[[ INPUT DATA open ]]
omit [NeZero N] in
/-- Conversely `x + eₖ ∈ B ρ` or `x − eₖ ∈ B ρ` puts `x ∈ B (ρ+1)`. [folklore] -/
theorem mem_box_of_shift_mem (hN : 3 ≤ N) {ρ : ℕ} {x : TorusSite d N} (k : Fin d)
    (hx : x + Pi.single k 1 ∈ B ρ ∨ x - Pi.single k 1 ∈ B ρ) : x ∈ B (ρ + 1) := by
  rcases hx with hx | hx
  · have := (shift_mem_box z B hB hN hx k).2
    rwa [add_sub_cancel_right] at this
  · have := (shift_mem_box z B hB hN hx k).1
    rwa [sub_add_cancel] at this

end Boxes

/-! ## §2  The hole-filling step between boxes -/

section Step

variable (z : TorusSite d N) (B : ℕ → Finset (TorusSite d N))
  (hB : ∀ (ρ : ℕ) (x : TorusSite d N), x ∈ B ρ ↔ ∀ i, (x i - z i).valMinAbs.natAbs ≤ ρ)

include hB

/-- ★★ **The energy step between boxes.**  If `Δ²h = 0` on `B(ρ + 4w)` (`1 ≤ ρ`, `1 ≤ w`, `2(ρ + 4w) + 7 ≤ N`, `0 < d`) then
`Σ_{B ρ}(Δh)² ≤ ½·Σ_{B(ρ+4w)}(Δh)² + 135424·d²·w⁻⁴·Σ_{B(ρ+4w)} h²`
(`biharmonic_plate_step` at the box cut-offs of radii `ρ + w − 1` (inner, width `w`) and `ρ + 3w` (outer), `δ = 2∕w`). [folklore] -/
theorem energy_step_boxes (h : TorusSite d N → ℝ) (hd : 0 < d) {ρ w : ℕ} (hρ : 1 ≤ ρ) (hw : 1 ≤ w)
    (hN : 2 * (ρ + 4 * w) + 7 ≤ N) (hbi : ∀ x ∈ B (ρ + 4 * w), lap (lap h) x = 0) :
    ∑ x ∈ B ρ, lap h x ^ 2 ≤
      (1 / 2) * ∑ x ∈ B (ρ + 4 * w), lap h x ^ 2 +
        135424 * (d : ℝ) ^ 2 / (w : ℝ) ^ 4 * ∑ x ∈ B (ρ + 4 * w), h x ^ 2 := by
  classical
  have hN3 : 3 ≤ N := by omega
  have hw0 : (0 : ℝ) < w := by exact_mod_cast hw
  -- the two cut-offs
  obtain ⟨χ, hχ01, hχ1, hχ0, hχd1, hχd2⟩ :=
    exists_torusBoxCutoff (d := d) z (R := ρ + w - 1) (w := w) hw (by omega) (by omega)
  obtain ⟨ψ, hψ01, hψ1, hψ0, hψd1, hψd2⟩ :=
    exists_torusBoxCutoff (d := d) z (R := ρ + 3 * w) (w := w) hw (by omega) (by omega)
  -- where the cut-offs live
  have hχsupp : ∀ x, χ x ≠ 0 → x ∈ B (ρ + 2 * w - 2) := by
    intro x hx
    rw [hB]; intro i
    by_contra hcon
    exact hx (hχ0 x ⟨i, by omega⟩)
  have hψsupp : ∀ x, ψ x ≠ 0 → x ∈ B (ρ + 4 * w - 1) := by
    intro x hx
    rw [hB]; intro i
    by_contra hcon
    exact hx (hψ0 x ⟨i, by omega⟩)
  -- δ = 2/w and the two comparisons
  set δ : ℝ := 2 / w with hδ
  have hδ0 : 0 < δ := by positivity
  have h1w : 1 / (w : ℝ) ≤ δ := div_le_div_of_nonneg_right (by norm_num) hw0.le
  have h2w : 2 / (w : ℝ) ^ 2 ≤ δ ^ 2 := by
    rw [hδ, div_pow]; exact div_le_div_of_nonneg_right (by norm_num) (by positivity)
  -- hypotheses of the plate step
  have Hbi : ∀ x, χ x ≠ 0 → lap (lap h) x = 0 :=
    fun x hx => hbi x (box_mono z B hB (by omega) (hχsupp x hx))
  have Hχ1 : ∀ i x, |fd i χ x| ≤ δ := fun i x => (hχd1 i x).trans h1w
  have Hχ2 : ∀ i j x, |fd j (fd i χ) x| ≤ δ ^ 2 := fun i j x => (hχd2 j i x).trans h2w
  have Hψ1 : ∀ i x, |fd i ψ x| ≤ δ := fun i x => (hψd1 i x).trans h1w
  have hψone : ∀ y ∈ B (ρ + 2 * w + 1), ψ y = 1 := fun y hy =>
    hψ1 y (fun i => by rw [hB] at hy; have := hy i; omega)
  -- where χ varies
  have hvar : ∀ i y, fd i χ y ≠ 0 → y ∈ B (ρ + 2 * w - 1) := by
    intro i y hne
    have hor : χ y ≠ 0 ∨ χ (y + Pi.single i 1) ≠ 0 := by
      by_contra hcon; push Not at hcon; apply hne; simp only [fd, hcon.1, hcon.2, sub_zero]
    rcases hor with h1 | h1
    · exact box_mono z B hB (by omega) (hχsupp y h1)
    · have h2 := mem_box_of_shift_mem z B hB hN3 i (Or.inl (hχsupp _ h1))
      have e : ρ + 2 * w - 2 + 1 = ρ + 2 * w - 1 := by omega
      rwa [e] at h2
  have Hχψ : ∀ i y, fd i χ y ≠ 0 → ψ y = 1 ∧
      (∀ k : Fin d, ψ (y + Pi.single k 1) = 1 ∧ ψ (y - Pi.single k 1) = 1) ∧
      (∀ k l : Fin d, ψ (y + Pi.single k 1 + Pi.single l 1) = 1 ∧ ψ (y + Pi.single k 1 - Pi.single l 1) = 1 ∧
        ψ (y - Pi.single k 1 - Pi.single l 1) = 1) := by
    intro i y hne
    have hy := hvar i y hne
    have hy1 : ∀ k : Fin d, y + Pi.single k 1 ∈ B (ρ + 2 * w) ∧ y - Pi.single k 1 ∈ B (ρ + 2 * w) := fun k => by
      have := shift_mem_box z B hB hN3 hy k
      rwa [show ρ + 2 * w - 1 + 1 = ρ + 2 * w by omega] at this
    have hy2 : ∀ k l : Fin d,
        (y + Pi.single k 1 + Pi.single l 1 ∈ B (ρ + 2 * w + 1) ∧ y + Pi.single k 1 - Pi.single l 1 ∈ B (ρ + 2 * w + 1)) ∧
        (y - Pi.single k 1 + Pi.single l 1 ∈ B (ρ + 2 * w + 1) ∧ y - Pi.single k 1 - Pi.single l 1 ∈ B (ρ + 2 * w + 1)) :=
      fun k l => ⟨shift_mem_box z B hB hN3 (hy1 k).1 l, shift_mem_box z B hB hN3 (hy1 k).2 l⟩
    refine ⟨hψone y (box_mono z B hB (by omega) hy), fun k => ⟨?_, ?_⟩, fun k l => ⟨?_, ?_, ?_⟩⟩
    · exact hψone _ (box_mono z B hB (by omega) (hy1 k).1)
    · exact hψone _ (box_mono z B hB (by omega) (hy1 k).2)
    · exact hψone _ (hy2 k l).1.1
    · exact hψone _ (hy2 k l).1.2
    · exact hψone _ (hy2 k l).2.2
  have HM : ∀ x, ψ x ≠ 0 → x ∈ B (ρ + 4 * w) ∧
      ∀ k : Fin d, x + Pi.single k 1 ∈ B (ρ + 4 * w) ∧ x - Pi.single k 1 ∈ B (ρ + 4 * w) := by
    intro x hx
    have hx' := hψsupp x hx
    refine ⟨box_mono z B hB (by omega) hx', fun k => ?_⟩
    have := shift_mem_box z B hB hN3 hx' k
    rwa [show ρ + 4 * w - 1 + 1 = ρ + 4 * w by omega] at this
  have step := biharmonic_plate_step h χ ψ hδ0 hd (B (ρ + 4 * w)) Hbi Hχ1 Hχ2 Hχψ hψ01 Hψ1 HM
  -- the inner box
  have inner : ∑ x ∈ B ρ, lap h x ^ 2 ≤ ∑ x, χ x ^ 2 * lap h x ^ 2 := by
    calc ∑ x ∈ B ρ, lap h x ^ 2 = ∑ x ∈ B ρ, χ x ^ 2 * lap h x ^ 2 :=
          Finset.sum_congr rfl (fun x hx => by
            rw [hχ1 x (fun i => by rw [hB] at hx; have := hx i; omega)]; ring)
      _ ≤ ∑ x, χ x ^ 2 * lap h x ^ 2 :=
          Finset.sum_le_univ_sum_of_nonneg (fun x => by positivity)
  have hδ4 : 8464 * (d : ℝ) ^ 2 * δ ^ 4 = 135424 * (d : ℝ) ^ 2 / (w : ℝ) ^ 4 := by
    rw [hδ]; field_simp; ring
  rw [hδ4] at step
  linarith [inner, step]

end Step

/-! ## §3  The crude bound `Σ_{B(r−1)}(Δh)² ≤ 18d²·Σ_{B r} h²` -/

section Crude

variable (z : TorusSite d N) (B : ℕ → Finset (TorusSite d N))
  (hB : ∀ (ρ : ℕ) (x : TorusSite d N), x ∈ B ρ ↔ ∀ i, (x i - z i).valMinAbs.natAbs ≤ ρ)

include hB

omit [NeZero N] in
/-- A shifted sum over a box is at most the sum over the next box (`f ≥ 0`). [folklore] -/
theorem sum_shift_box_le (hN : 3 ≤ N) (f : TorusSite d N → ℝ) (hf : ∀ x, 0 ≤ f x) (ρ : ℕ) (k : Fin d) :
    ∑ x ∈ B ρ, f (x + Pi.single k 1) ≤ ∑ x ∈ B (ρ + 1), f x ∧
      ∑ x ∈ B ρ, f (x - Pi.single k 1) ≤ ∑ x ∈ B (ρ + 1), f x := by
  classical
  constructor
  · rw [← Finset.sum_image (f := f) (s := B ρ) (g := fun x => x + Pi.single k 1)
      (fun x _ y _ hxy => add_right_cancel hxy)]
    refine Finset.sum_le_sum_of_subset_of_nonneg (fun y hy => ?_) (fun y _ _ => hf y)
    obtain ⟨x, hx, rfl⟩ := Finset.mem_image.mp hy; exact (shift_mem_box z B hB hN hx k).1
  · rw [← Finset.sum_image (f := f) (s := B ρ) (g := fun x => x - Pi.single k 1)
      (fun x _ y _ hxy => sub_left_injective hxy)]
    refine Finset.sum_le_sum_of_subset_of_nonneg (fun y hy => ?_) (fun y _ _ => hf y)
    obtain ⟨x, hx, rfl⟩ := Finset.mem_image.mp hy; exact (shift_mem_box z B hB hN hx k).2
[[ INPUT DATA closed ]]
PROBLEM TO SOLVE: In the listing above, show every line with the word "trans".

YOUR SOLUTION:
  have Hχ1 : ∀ i x, |fd i χ x| ≤ δ := fun i x => (hχd1 i x).trans h1w
  have Hχ2 : ∀ i j x, |fd j (fd i χ) x| ≤ δ ^ 2 := fun i j x => (hχd2 j i x).trans h2w
  have Hψ1 : ∀ i x, |fd i ψ x| ≤ δ := fun i x => (hψd1 i x).trans h1w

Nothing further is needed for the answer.